WHAT TO WORK ON: Exactly as they stand, write out all of the entries again.

BEGIN INFORMATION PROVIDED

import Summits.BirchSwinnertonDyer.BirchSwinnertonDyer.Theorems.Rank1ResidualJetSwapPrime
import Summits.BirchSwinnertonDyer.BirchSwinnertonDyer.Theorems.KatoDescentTamePotSupersingularJetchevIrreducibleSwapPlumbing
import Summits.BirchSwinnertonDyer.BirchSwinnertonDyer.Theorems.KatoDescentTamePotSupersingularJetchevIrreducibleCoreVertexCebotarevShift
import Summits.BirchSwinnertonDyer.BirchSwinnertonDyer.Theorems.KatoDescentTamePotSupersingularJetchevIrreducibleReadingThm52Bricks
import Summits.BirchSwinnertonDyer.BirchSwinnertonDyer.Theorems.ErratumRoadFiveNonSurjCornerKolyJWalkOrders
import Summits.BirchSwinnertonDyer.BirchSwinnertonDyer.Theorems.KatoDescentTamePotSupersingularJetchevIrreducibleReadingSignUnconditional
import HarnessLib

/-!
# Crux `JetchevIrreducibleReadingByName` (item 20165, shared K8-t′ / K9, cell `bsd-potss`), registered stub S2′
# `stub_prop52IrredP` (McCallum 1991 Prop. 5.2 in the IRREDUCIBLE reading): Kolyvagin's PRIME SWAP `n ↦ n·ℓ'/ℓ₀` at
# minimal depth, the `λ'` half — cell `bsd-jet`'s `JET.Swap.exists_swapPrime` PORTED to `E[p]` irreducible + `p ∣ N_E`

Seat `bsd-potss-k8t-c4` g12 (prover), `--supports stmt-BirchSwinnertonDyer-20165`, helper; route-free. HONEST
FRAMING: helper theorems only; nothing is booked, no item closes, BSD is proved for no curve by any of this.

WHAT. Cell `bsd-jet` (seat pv-2 g6, `Rank1ResidualJetSwapPrime`, p545934) proved the `λ'` half of McCallum's prime
swap (LMS LN 153, proof of Prop. 5.2, pp. 305–306, run at level `p` on the ROOT class `c₁(P_n ∕ p^u)` — the printed
level-`p` auxiliary class pairs correctly only against the divided class) in the SURJECTIVE frame `ρ̄_{E,p}` onto.
The shared K8-t′/K9 stub S2′ needs the same statement on the rows `E[p]` IRREDUCIBLE, `p ∣ N_E`. In pv-2's proof the
image enters through exactly five tree theorems, each of which now has an irreducible twin:
* the root class `κ̃ = c₁(P_n ∕ p^u)` (stepL `Koly.exists_tildeClass_of_exactDepth_of_surj`) ↦ stepL corner-p1's
  `Koly.exists_tildeClass_of_exactDepth_of_irreducible` (`…CornerKolyJWalkOrders`; admissibility from `NoTorsionIrr`);
* `ι_* c₁(Q) = c_{1+u}(P_n)` (`Walk.torsionH1OfDvd_rootClass`) ↦ `torsionH1OfDvd_rootClass_of_admissible` (`…SwapPlumbing` §0;
  = k9-c4 g10's `JetchevIrreducibleCoreVertex.…`);
* the sign of `c_{1+u}(P_n)` (`JET.sign_conjAct_kolyvaginClass`) ↦ k9-c4 g9's
  `JetchevIrreducibleReadingSign.sign_conjAct_kolyvaginClass_of_irreducible`;
* `ι_*` injective (`torsionH1OfDvd_pow_injective`, Gross Lemma 4.3) ↦ `torsionH1OfDvd_pow_injective_of_irreducible`
  (this file: `E(K)[p] = 0` for `K` quadratic and `E[p]` irreducible, Literature
  `torsionBy_eq_bot_of_isImaginaryQuadratic_of_hasIrreducibleModPGaloisRep`);
* the decoupled Čebotarev prime (`Koly.exists_kolyvaginPrime_addOrderOf_localization_eq_shift`) ↦ k9-c4 g10's
  `JetchevIrreducibleCoreVertex.exists_kolyvaginPrime_addOrderOf_localization_eq_shift_of_irreducible_of_heegner`
  (over k8t-c4 g9's `cor32_localOrder_of_irreducible_of_heegner`).
`exists_swapPrime_of_irreducible` is pv-2's theorem and proof VERBATIM with these five calls swapped and the binder
`hρ` replaced by {`¬CM` (literal, for the Čebotarev theorem), `W.HasIrreducibleModPGaloisRep p`, `p ∣ N_E`};
all other inputs (level-`p` Poitou–Tate package and Weil datum, transverse family `𝒯` with `h𝒯σ`/`h𝒯sd`/`hloc`,
data at the divisors of `n` with `p^u ∥ P_n`) are unchanged and image-free.

References (locators only; no cited FACT is declared): [cite: McCallumLMS1991, §5 Prop. 5.2 and proof (pp. 304–306),
Lemma 5.3, §3 Cor. 3.2] [cite: Jetchev2008, §3.1 item 7, Lemma 5.1, Lemma 5.2 (iii), Rem. 6.2] [cite: GrossLMS1991,
Prop. 5.3, Prop. 5.4, Prop. 9.6, §4 Lemma 4.3] [cite: Howard2004HeegnerKolyvagin, Thm. 2.1.11]. Design: theorems only;
`K : Type`. Axioms: `propext`, `Classical.choice`, `Quot.sound`.
-/

set_option autoImplicit false
-- the Theorems directory repeats the summit name (sibling precedent `KatoDescentPotSupersingularAssembly.lean`)
set_option linter.dupNamespace false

END INFORMATION PROVIDED

RESULT OF THE TASK:
import Summits.BirchSwinnertonDyer.BirchSwinnertonDyer.Theorems.Rank1ResidualJetSwapPrime
import Summits.BirchSwinnertonDyer.BirchSwinnertonDyer.Theorems.KatoDescentTamePotSupersingularJetchevIrreducibleSwapPlumbing
import Summits.BirchSwinnertonDyer.BirchSwinnertonDyer.Theorems.KatoDescentTamePotSupersingularJetchevIrreducibleCoreVertexCebotarevShift
import Summits.BirchSwinnertonDyer.BirchSwinnertonDyer.Theorems.KatoDescentTamePotSupersingularJetchevIrreducibleReadingThm52Bricks
import Summits.BirchSwinnertonDyer.BirchSwinnertonDyer.Theorems.ErratumRoadFiveNonSurjCornerKolyJWalkOrders
import Summits.BirchSwinnertonDyer.BirchSwinnertonDyer.Theorems.KatoDescentTamePotSupersingularJetchevIrreducibleReadingSignUnconditional
import HarnessLib

/-!
# Crux `JetchevIrreducibleReadingByName` (item 20165, shared K8-t′ / K9, cell `bsd-potss`), registered stub S2′
# `stub_prop52IrredP` (McCallum 1991 Prop. 5.2 in the IRREDUCIBLE reading): Kolyvagin's PRIME SWAP `n ↦ n·ℓ'/ℓ₀` at
# minimal depth, the `λ'` half — cell `bsd-jet`'s `JET.Swap.exists_swapPrime` PORTED to `E[p]` irreducible + `p ∣ N_E`

Seat `bsd-potss-k8t-c4` g12 (prover), `--supports stmt-BirchSwinnertonDyer-20165`, helper; route-free. HONEST
FRAMING: helper theorems only; nothing is booked, no item closes, BSD is proved for no curve by any of this.

WHAT. Cell `bsd-jet` (seat pv-2 g6, `Rank1ResidualJetSwapPrime`, p545934) proved the `λ'` half of McCallum's prime
swap (LMS LN 153, proof of Prop. 5.2, pp. 305–306, run at level `p` on the ROOT class `c₁(P_n ∕ p^u)` — the printed
level-`p` auxiliary class pairs correctly only against the divided class) in the SURJECTIVE frame `ρ̄_{E,p}` onto.
The shared K8-t′/K9 stub S2′ needs the same statement on the rows `E[p]` IRREDUCIBLE, `p ∣ N_E`. In pv-2's proof the
image enters through exactly five tree theorems, each of which now has an irreducible twin:
* the root class `κ̃ = c₁(P_n ∕ p^u)` (stepL `Koly.exists_tildeClass_of_exactDepth_of_surj`) ↦ stepL corner-p1's
  `Koly.exists_tildeClass_of_exactDepth_of_irreducible` (`…CornerKolyJWalkOrders`; admissibility from `NoTorsionIrr`);
* `ι_* c₁(Q) = c_{1+u}(P_n)` (`Walk.torsionH1OfDvd_rootClass`) ↦ `torsionH1OfDvd_rootClass_of_admissible` (`…SwapPlumbing` §0;
  = k9-c4 g10's `JetchevIrreducibleCoreVertex.…`);
* the sign of `c_{1+u}(P_n)` (`JET.sign_conjAct_kolyvaginClass`) ↦ k9-c4 g9's
  `JetchevIrreducibleReadingSign.sign_conjAct_kolyvaginClass_of_irreducible`;
* `ι_*` injective (`torsionH1OfDvd_pow_injective`, Gross Lemma 4.3) ↦ `torsionH1OfDvd_pow_injective_of_irreducible`
  (this file: `E(K)[p] = 0` for `K` quadratic and `E[p]` irreducible, Literature
  `torsionBy_eq_bot_of_isImaginaryQuadratic_of_hasIrreducibleModPGaloisRep`);
* the decoupled Čebotarev prime (`Koly.exists_kolyvaginPrime_addOrderOf_localization_eq_shift`) ↦ k9-c4 g10's
  `JetchevIrreducibleCoreVertex.exists_kolyvaginPrime_addOrderOf_localization_eq_shift_of_irreducible_of_heegner`
  (over k8t-c4 g9's `cor32_localOrder_of_irreducible_of_heegner`).
`exists_swapPrime_of_irreducible` is pv-2's theorem and proof VERBATIM with these five calls swapped and the binder
`hρ` replaced by {`¬CM` (literal, for the Čebotarev theorem), `W.HasIrreducibleModPGaloisRep p`, `p ∣ N_E`};
all other inputs (level-`p` Poitou–Tate package and Weil datum, transverse family `𝒯` with `h𝒯σ`/`h𝒯sd`/`hloc`,
data at the divisors of `n` with `p^u ∥ P_n`) are unchanged and image-free.

References (locators only; no cited FACT is declared): [cite: McCallumLMS1991, §5 Prop. 5.2 and proof (pp. 304–306),
Lemma 5.3, §3 Cor. 3.2] [cite: Jetchev2008, §3.1 item 7, Lemma 5.1, Lemma 5.2 (iii), Rem. 6.2] [cite: GrossLMS1991,
Prop. 5.3, Prop. 5.4, Prop. 9.6, §4 Lemma 4.3] [cite: Howard2004HeegnerKolyvagin, Thm. 2.1.11]. Design: theorems only;
`K : Type`. Axioms: `propext`, `Classical.choice`, `Quot.sound`.
-/

set_option autoImplicit false
-- the Theorems directory repeats the summit name (sibling precedent `KatoDescentPotSupersingularAssembly.lean`)
set_option linter.dupNamespace false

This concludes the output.